Based on the 2012 bestseller by Gillian Flynn, Gone Girl takes place in a small, nondescript Missouri town. It centers on the mysterious disappearance of Amy Dunne (Rosamund Pike) and the media circus that ensues when her husband, Nick (Ben Affleck), emerges as one of the primary suspects. It is revealed in the opening moments that their five-year marriage is on the rocks, which makes the case against Nick seem even stronger (it doesn’t help that the film opens with him ruminating in voice-over narration about the cracking of her skull over a close-up of Amy’s seemingly serene face). Discussing much more of the film’s plot without slipping into spoiler territory will be a difficult endeavor, so in appropriately elliptical fashion I can suggest that not everything is as it first appears (natch), and in fact, one of the film’s greatest strengths is the way it constantly recalibrates our appraisal of both characters and the situations in which they find themselves. It’s a film that never allows you to get comfortable, even if you think you know what’s coming.

Hitchcock famously experimented with duplicitous narration in Stage Fright (1940), and Fincher follows that lead in ways that are simultaneously confounding and revealing; just because we hear a character telling us something and we see it enacted before our eyes doesn’t necessarily make it the truth.
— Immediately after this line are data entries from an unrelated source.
import Summits.QuantumFields.YangMills.Theorems.BalabanLadderIRScalingHeredity
import Summits.QuantumFields.YangMills.Theorems.BalabanLadderIRCofinalCouplingsSeam
import Summits.QuantumFields.YangMills.Theses.BalabanLadder
import HarnessLib

/-!
# basin-transfer × R423/R424 — the cofinal re-price of line 20, now BY NAME on `BalabanLadder.IRcof` (idea-9 g5, rev 2, 2026-08-28)

Rev 1 (g4, 2547dd290cea; crit-3 g2 08:30:36Z: kernel CERTIFIED, axioms trio, `CofinalExitAt θ ↔ ExitsUnboundedAt θ := Iff.rfl`)
re-priced line 20 against the cofinal bill `K1 ∧ X ∧ N` and proved `K1_of_A36_seed8cof : A36 → K1(1/8) → K1(1/24)`, citing
`IRcof ⇐ K1(1/24) ∧ X ∧ N` by name only (the cofinal leaf `Lines/cofinal_leaf.lean` is not importable).

R424 (a) (route owner ym-beyond-p2 g33, 08:30:59Z; file rev 12 ef4d143071be): the Leg's IR slot is RE-TYPED — the served item is
`Summit.QuantumFields.YangMills.Theses.BalabanLadder.IRcof` (stmt-QuantumFields-26930), `BalabanLadder.IR` (stmt-QuantumFields-19354)
stays a declared supplier.  Rev 2 makes line 20's assembly token KERNEL-EXACT on the new decl, importing only LANDED modules:

* `IRcof_of_K1XN : CofinalExitAt (1/24) → AFToColdPressure → IRnsc → Theses.BalabanLadder.IRcof` — the cofinal bill concluded on the
  ROUTE decl literally (simply-connected `G`: `Bset :=` the exit set, the landed per-β kernel
  `ColdPressurePincer.gapOn_exitSet_of_af` (Theorems/BalabanLadderIRCofinalCouplingsSeam.lean); other simple `G`: `Bset := univ` and N).
  This is the LEAD's `CofinalLeaf.IRcof_of` (Lines/cofinal_leaf.lean §4) re-proved over importable modules so that a Lines file can
  conclude the Theses decl — no new content is claimed; custody of the skeleton on 26930 stays with the LEAD / OWNER (g9-№1);
* `IRcof_of_A36_seed8cof : A36 → K1(1/8) → X → N → Theses.BalabanLadder.IRcof` — LINE 20's BILL BY NAME;
* `IRcof_of_A36_seed8` (rev 8's seed `E(1/8)` still pays), `IRcof_of_exit64cof` (line 22's arithmetic: purity `≤ 2⁻⁶ ≤ 1/24`, no basin);
* `yangMills_of_line20` — summit probe: the spine's own `Theses.BalabanLadder.closes` with line 20's bill in the `IRcof` slot.

PRICE OF RECORD (unchanged by rev 2): line 20 closes `IRcof` modulo `{A36 = AbstractBasin (1/2^3) (1/24) (rank 2, abstract; cscan g0/g2/g3
NO KILL, Casimir-flat corner closed p615926; possibly false without a locality axiom [Loc]), K1(1/8) = CofinalExitAt (1/2^3) (YM content:
ONE ≥ 87.5 %-pure cold 4:1 torus of side ≥ 8, cofinally in β — not MC-instrumentable at this tolerance, eng-4 E4-G2 viii), X, N}`.
WALL UNCHANGED (slavery: the basin IS the wall).  Count-neutral versus the leaf's `{K1(1/24), X, N}` unless A36 lands.

HONESTY: nothing here proves `A36`, `K1(θ)` for any `θ`, `IR`, `IRcof`, the Leg or the summit; the Yang–Mills mass gap (Clay) is
NOT proved by any of this; R4 closes only the conditional finite-𝕋⁴ rung `BalabanLadder.UV`.  No `sorry`, no new `def`.
-/

noncomputable section

open MeasureTheory Filter Topology
open Literature.MathematicalPhysics.QuantumFieldTheory Literature.MathematicalPhysics.QuantumLattice
open Summit.QuantumFields.YangMills.Cruxes.IR.ColdPurityBridge
open Summit.QuantumFields.YangMills.Cruxes.IR.AspectBootstrap
open Summit.QuantumFields.YangMills.Cruxes.IR.ColdPressurePincer
open Summit.QuantumFields.YangMills.Cruxes.IR.BasinRung
open Summit.QuantumFields.YangMills.Cruxes.IR.ScalingHeredity
open Summit.QuantumFields.YangMills.Theses.BalabanLadder (UV UVSeamRec NT IRcof ROT UVOtherGroups)

namespace Summit.QuantumFields.YangMills.Cruxes.IR.BasinTransferCofinal

/-! ## §1 Cofinal transport by the abstract basin (rev 1, certified) -/

/-- **Cofinal transport by the abstract basin** (twin of `BasinRung.coldExitAt_of_abstractBasin`): an exit at tolerance `θ` on an
unbounded set of couplings plus the abstract basin enlargement `θ ↦ ε` gives an exit at tolerance `ε` on an unbounded set of
couplings — pointwise in `β` (the witness coupling is taken `≥ max β₁ 0` so that the Wilson family is trace-positive with volume bounds). -/
theorem cofinalExitAt_of_abstractBasin {θ ε : ℝ} (hK : CofinalExitAt θ) (hA : AbstractBasin θ ε) : CofinalExitAt ε := by
  intro G _ _ _ _ hG hsc
  letI : MeasurableSpace G := borel G
  haveI : BorelSpace G := ⟨rfl⟩
  intro r β₁
  obtain ⟨β, hβ, L, hL, hδ⟩ := hK G hG hsc r (max β₁ 0)
  have hββ₁ : β₁ ≤ β := le_trans (le_max_left _ _) hβ
  have hβ0 : 0 ≤ β := le_trans (le_max_right _ _) hβ
  rw [coldDefect_eq_boxDefect] at hδ
  obtain ⟨L', hL', hδ'⟩ := hA _ (axisSymmetric r β) (tracePositive r hβ0) (volumeBounds r hβ0) L hL hδ
  exact ⟨β, hββ₁, L', hL', by rw [coldDefect_eq_boxDefect]; exact hδ'⟩

/-- `K1` is monotone in the tolerance. -/
theorem cofinalExitAt_mono {θ θ' : ℝ} (h : θ ≤ θ') (hK : CofinalExitAt θ) : CofinalExitAt θ' := by
  intro G _ _ _ _ hG hsc
  letI : MeasurableSpace G := borel G
  haveI : BorelSpace G := ⟨rfl⟩
  intro r β₁
  obtain ⟨β, hβ, L, hL, hδ⟩ := hK G hG hsc r β₁
  exact ⟨β, hβ, L, hL, hδ.trans h⟩

/-- **Line 20 re-priced (R423)**: `A36 ∧ K1(1/8) ⇒ K1(1/24)`. -/
theorem K1_of_A36_seed8cof (hA : AbstractBasin (1 / 2 ^ 3) (1 / 24)) (hK : CofinalExitAt (1 / 2 ^ 3)) :
    CofinalExitAt (1 / 24) :=
  cofinalExitAt_of_abstractBasin hK hA

/-- The old seed still pays the new bill: `E(1/8) ⇒ K1(1/8)` (landed `ScalingHeredity.cofinal_of_coldExitAt`), so rev 8's
`{A36, seed8}` gives `K1(1/24)` as well — the re-typing only RELAXES the seed. -/
theorem K1_of_A36_seed8 (hA : AbstractBasin (1 / 2 ^ 3) (1 / 24)) (hS : ColdExitAt (1 / 2 ^ 3)) : CofinalExitAt (1 / 24) :=
  K1_of_A36_seed8cof hA (cofinal_of_coldExitAt hS)

/-- Conformal-exit (line 22) re-price needs no basin at all on the cofinal bill: its wall delivers purity `≤ 1/2^6 ≤ 1/24`, and
`K1` is monotone — recorded as the arithmetic fact the bus line cites. -/
theorem K1_of_exit64cof (hK : CofinalExitAt (1 / 2 ^ 6)) : CofinalExitAt (1 / 24) :=
  cofinalExitAt_mono (by norm_num) hK

/-! ## §2 (rev 2, R424) The cofinal bill concluded on the ROUTE decl `Theses.BalabanLadder.IRcof` BY NAME -/

/-- **`K1(1/24) ∧ X ∧ N ⇒ Theses.BalabanLadder.IRcof`** (item stmt-QuantumFields-26930), over landed modules only.
Simply-connected `G`: `Bset := {β ≥ 0 | ∃ L ≥ 8, δᶜ_β(L) ≤ 1/24}` is unbounded above by K1 and carries the `GapInUnits`
family by the landed per-β kernel `gapOn_exitSet_of_af` (AF pin X, onset at an exit, pincer, rate seam); other simple `G`:
`Bset := univ`, family = N.  (= the LEAD's `CofinalLeaf.IRcof_of`, re-proved here because Lines modules are not importable.) -/
theorem IRcof_of_K1XN (hK1 : CofinalExitAt (1 / 24)) (hX : AFToColdPressure) (hN : IRnsc) :
    Summit.QuantumFields.YangMills.Theses.BalabanLadder.IRcof := by
  intro G _ _ _ _ hG
  letI : MeasurableSpace G := borel G
  haveI : BorelSpace G := ⟨rfl⟩
  intro r a ha ha0 hlb
  by_cases hsc : SimplyConnectedSpace G
  · refine ⟨{β : ℝ | 0 ≤ β ∧ ∃ L : ℕ, 8 ≤ L ∧ coldDefect r.ρ β L ≤ 1 / 24}, fun x => ?_,
      gapOn_exitSet_of_af hX G hG r a ha ha0 hlb⟩
    obtain ⟨β, hβ, L, hL, hδ⟩ := hK1 G hG hsc r (max x 0)
    exact ⟨β, ⟨le_trans (le_max_right _ _) hβ, L, hL, hδ⟩, le_trans (le_max_left _ _) hβ⟩
  · obtain ⟨c₁, β₂, S₁, hc₁, hfam⟩ := hN G hG hsc r a ha ha0 hlb
    refine ⟨Set.univ, fun x => ⟨x, Set.mem_univ x, le_rfl⟩, c₁, β₂, S₁, hc₁, fun A B => ?_⟩
    obtain ⟨C, hC⟩ := hfam A B
    exact ⟨C, fun β _ hβ S n hS hn => hC β hβ S n hS hn⟩

/-- **LINE 20's BILL BY NAME (rev 2): `A36 → K1(1/8) → X → N → Theses.BalabanLadder.IRcof`.** -/
theorem IRcof_of_A36_seed8cof (hA : AbstractBasin (1 / 2 ^ 3) (1 / 24)) (hK : CofinalExitAt (1 / 2 ^ 3))
    (hX : AFToColdPressure) (hN : IRnsc) : Summit.QuantumFields.YangMills.Theses.BalabanLadder.IRcof :=
  IRcof_of_K1XN (K1_of_A36_seed8cof hA hK) hX hN

/-- Rev 8's registered stub set `{A36, seed8 = E(1/8), X, N}` (Lines/basin_transfer.lean, concluding `IR`'s supplier chain) also
pays the re-typed slot by name. -/
theorem IRcof_of_A36_seed8 (hA : AbstractBasin (1 / 2 ^ 3) (1 / 24)) (hS : ColdExitAt (1 / 2 ^ 3))
    (hX : AFToColdPressure) (hN : IRnsc) : Summit.QuantumFields.YangMills.Theses.BalabanLadder.IRcof :=
  IRcof_of_K1XN (K1_of_A36_seed8 hA hS) hX hN

/-- Line 22 (conformal-exit) on the re-typed slot, no basin: `K1(1/2^6) → X → N → Theses.BalabanLadder.IRcof`. -/
theorem IRcof_of_exit64cof (hK : CofinalExitAt (1 / 2 ^ 6)) (hX : AFToColdPressure) (hN : IRnsc) :
    Summit.QuantumFields.YangMills.Theses.BalabanLadder.IRcof :=
  IRcof_of_K1XN (K1_of_exit64cof hK) hX hN

/-- **Summit probe (PROVED over the route file rev 12): the spine's own `closes` with line 20's bill in the `IRcof` slot** —
the five other leaves BY NAME.  A conditional: nothing is proved about the Yang–Mills mass gap. -/
theorem yangMills_of_line20 (hUV : UV) (hSeam : UVSeamRec) (hNT : NT)
    (hA : AbstractBasin (1 / 2 ^ 3) (1 / 24)) (hK : CofinalExitAt (1 / 2 ^ 3)) (hX : AFToColdPressure) (hN : IRnsc)
    (hROT : ROT) (hOther : UVOtherGroups) : YangMills :=
  Summit.QuantumFields.YangMills.Theses.BalabanLadder.closes hUV hSeam hNT (IRcof_of_A36_seed8cof hA hK hX hN) hROT hOther

end Summit.QuantumFields.YangMills.Cruxes.IR.BasinTransferCofinal

end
Gone Girl is an unraveling onion of truth and mistruths, lies and conceits, misdirection and misinformation, which is interesting on a formal level, but is not necessarily emotionally gripping. This is where Fincher’s artistry comes in: He uses the plot twists to manipulate our identification, shifting our allegiance from character to character as they move from being victims to victimizers and maybe even back again. The film is gripping in a way that is morally challenging in the best Hitchcockian sense, as we find ourselves quietly rooting for the worst to happen while simultaneously feeling empathy for a character who is nothing short of sociopathic.

Fincher has always gotten grand kudos for his visual style—he has influenced the look of Hollywood cinema more so than any director since Ridley Scott in the early ’80s—but his work with characters and emotion is often dismissed or at least undervalued. This is a glaring omission given the fantastic work he has done with challenging characters, notably Mark Zuckerberg’s coiled mess of smugness and insecurity in The Social Network and Robert Graysmith’s slow-burn obsession in Zodiac. Gone Girl is filled with such difficult characters, and the simplistic response is to deem them all “unlikeable.” In a sense this is true, but only to the extent that they are deeply flawed, but never in ways that allow us to be detached (this is why so many people are bothered by the film’s less-than-rosy ending). Rather, as in the best of the classic film noir and Hitchcock thrillers, their flaws draw us in and invite us to dig beneath the obvious, manicured surfaces. Truth, the film reminds us, resides in the darkest, deepest recesses.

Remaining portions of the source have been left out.